▶ _TO DO_:
Look below for lines that hold the string "rung" and copy each one.
──────────────────────────────
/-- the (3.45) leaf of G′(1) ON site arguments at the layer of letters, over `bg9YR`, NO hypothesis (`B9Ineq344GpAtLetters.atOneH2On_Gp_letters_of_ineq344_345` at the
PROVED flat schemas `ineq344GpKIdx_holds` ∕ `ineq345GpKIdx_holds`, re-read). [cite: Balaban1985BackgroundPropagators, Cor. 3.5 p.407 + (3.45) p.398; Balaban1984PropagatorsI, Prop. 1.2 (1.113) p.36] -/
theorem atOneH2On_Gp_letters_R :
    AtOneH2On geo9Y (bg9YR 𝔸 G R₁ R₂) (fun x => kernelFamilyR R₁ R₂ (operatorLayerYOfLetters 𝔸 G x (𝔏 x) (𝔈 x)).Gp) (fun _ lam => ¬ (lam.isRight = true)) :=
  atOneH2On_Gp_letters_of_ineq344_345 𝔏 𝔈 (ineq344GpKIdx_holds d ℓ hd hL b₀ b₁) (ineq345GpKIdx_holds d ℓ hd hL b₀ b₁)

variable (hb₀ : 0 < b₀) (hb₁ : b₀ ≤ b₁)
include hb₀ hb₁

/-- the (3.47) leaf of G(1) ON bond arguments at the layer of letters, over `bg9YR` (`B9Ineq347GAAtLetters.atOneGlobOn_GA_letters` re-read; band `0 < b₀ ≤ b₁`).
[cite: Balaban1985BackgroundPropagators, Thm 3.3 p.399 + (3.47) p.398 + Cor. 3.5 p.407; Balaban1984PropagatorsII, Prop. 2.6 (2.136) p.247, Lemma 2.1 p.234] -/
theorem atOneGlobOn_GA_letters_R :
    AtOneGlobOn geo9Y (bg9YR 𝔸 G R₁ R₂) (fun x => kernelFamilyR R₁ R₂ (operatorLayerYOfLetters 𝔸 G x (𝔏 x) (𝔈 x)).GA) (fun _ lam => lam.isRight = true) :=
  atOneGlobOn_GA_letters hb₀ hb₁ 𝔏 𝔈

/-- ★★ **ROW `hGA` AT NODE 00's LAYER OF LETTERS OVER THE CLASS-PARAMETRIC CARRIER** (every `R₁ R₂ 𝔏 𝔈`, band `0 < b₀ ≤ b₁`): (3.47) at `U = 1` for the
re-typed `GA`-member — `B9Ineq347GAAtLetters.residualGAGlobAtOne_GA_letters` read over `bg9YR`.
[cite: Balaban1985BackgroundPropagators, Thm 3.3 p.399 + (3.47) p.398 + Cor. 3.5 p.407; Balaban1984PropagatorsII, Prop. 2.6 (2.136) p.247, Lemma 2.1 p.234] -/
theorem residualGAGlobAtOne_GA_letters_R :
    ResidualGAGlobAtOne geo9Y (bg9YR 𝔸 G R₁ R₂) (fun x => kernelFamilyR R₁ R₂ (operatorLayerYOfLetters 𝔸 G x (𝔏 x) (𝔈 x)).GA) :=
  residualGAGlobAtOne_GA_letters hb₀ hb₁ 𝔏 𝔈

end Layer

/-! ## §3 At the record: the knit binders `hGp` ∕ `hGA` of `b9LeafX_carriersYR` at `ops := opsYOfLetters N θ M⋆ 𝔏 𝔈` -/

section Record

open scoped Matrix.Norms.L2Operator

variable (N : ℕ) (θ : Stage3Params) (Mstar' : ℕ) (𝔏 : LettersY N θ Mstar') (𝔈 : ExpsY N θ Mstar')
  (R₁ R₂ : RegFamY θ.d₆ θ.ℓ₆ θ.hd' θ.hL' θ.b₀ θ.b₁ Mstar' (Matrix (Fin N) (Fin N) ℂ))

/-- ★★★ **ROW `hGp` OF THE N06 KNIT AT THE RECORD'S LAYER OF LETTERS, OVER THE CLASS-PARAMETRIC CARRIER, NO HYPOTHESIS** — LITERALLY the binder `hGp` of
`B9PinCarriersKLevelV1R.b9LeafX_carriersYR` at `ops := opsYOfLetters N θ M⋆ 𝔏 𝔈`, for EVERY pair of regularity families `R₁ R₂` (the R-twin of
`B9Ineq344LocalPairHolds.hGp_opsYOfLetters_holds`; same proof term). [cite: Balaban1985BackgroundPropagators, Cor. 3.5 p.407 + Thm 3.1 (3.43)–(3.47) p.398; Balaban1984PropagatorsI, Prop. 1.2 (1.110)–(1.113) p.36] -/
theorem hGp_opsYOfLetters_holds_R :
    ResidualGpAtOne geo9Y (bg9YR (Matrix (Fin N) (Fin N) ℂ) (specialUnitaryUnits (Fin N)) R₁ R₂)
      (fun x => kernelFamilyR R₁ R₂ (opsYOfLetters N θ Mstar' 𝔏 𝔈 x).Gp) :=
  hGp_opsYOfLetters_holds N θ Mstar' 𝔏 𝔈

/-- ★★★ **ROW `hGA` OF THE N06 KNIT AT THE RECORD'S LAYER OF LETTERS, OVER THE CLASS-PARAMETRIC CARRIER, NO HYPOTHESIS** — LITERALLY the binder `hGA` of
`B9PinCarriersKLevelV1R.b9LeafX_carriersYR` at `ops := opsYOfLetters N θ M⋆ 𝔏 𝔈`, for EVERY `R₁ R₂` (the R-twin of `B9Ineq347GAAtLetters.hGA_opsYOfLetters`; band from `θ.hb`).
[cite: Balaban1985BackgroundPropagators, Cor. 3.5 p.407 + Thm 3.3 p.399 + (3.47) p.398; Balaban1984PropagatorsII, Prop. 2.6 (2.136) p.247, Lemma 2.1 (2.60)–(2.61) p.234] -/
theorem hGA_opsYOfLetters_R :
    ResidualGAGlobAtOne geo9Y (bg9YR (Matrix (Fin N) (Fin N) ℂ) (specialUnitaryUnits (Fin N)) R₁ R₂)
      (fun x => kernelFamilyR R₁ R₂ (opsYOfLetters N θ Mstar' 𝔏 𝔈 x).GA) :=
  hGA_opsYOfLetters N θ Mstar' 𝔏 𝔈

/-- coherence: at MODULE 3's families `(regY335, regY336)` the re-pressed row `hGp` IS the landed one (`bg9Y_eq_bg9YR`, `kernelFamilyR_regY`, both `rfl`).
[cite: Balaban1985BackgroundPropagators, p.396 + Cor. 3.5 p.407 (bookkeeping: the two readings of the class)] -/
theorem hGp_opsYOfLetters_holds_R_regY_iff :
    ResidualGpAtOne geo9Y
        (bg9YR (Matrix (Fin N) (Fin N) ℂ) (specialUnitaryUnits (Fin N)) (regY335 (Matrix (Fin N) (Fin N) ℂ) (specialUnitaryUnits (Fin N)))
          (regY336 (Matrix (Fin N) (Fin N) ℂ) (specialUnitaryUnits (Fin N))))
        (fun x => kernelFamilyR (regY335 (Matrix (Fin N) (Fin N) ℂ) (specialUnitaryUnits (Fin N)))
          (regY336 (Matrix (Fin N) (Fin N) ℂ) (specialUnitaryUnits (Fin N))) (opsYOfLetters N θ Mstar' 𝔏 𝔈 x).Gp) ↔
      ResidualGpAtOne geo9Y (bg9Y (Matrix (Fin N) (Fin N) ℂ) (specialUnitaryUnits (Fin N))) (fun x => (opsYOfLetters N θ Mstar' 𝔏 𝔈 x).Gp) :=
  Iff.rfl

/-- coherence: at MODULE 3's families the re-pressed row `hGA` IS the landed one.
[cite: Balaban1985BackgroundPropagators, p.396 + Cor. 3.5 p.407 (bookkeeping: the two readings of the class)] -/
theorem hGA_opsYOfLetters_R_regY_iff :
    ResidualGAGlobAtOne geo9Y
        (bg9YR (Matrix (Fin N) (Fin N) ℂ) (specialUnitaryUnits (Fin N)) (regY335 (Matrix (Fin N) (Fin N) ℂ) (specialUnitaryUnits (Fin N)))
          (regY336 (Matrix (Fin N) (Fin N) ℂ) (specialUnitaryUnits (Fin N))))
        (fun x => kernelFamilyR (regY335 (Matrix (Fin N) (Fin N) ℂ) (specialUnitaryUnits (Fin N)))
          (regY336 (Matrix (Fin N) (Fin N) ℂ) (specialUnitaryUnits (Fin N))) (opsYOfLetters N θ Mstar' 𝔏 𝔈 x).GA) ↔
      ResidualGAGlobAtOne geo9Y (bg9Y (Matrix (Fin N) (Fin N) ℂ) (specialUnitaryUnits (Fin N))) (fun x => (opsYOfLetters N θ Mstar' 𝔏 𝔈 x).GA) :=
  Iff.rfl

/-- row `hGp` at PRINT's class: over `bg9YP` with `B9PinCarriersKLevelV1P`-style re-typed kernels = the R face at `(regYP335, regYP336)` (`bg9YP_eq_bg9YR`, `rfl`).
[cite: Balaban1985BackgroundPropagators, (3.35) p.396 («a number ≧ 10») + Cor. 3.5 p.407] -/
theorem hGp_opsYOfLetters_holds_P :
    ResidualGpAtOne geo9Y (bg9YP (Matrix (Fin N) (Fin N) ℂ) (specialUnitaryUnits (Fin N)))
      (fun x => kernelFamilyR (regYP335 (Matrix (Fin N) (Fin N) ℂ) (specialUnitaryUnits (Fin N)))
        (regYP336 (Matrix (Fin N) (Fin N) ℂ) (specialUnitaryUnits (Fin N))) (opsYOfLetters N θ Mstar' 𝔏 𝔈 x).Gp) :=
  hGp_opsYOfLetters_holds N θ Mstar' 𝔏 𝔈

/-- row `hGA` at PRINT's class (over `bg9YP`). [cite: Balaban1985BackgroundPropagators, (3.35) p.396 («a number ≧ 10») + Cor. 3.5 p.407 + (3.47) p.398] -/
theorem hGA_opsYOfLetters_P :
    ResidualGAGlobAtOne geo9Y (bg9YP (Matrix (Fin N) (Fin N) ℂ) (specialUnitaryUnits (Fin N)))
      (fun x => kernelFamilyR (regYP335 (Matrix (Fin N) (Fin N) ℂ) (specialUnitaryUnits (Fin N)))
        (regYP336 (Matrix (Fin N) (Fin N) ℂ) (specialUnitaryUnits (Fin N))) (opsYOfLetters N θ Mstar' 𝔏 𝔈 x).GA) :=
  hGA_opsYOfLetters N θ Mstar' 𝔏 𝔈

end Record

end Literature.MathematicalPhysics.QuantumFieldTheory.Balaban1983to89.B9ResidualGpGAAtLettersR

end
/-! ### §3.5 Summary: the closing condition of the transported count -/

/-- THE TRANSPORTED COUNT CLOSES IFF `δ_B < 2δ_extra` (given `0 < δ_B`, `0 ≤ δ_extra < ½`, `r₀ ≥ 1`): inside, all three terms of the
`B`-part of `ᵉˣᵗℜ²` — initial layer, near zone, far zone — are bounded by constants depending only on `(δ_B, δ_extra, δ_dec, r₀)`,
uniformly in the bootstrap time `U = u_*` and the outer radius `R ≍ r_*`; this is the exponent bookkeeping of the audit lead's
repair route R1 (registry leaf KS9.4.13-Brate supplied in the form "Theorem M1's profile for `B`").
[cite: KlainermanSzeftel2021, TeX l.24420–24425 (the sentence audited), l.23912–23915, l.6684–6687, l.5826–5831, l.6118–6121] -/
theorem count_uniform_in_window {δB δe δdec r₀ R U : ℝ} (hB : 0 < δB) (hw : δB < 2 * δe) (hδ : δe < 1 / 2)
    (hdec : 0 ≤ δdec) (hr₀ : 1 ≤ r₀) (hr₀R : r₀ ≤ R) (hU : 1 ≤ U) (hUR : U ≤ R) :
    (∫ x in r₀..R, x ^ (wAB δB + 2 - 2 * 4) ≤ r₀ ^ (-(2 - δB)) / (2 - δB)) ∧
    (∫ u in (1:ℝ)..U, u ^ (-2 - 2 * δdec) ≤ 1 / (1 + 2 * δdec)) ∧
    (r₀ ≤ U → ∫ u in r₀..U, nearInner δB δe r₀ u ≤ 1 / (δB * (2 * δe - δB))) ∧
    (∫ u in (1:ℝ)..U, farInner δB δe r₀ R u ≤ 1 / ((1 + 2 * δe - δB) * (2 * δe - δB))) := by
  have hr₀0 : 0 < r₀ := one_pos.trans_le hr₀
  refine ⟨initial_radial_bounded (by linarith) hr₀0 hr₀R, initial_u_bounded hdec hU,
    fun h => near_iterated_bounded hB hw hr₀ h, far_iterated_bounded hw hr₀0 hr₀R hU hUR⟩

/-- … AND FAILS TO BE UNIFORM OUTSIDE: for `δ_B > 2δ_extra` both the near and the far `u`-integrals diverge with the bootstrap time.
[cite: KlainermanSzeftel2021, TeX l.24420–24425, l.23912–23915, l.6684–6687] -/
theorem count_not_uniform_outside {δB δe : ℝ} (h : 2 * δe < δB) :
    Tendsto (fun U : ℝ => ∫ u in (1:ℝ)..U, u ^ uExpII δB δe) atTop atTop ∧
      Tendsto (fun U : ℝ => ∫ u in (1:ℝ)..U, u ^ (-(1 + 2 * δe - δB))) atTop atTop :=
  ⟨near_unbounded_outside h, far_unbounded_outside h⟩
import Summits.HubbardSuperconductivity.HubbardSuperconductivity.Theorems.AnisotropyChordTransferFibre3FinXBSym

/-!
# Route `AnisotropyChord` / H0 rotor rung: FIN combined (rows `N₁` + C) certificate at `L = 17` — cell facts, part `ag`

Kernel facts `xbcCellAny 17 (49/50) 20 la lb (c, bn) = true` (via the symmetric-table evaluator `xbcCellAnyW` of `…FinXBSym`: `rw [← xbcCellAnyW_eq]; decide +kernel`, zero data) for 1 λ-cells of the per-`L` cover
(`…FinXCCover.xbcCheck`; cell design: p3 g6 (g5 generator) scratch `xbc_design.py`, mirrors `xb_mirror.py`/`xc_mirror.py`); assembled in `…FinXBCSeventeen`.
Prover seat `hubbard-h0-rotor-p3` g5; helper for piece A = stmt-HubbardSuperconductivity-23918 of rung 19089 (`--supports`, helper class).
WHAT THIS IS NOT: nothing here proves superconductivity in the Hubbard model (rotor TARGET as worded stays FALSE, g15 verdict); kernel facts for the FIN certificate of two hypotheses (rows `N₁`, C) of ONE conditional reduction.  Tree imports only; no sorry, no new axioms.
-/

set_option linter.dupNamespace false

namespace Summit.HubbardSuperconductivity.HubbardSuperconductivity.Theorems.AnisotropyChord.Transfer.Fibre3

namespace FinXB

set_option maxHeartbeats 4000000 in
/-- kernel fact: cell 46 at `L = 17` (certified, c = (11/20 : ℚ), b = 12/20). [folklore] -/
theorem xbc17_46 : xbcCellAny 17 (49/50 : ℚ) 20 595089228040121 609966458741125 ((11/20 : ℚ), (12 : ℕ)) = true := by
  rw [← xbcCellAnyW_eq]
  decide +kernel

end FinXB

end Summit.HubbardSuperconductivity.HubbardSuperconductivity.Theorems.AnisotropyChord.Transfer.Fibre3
──────────────────────────────
▶ _WRITTEN SOLUTION_:
# Route `AnisotropyChord` / H0 rotor rung: FIN combined (rows `N₁` + C) certificate at `L = 17` — cell facts, part `ag`
Prover seat `hubbard-h0-rotor-p3` g5; helper for piece A = stmt-HubbardSuperconductivity-23918 of rung 19089 (`--supports`, helper class).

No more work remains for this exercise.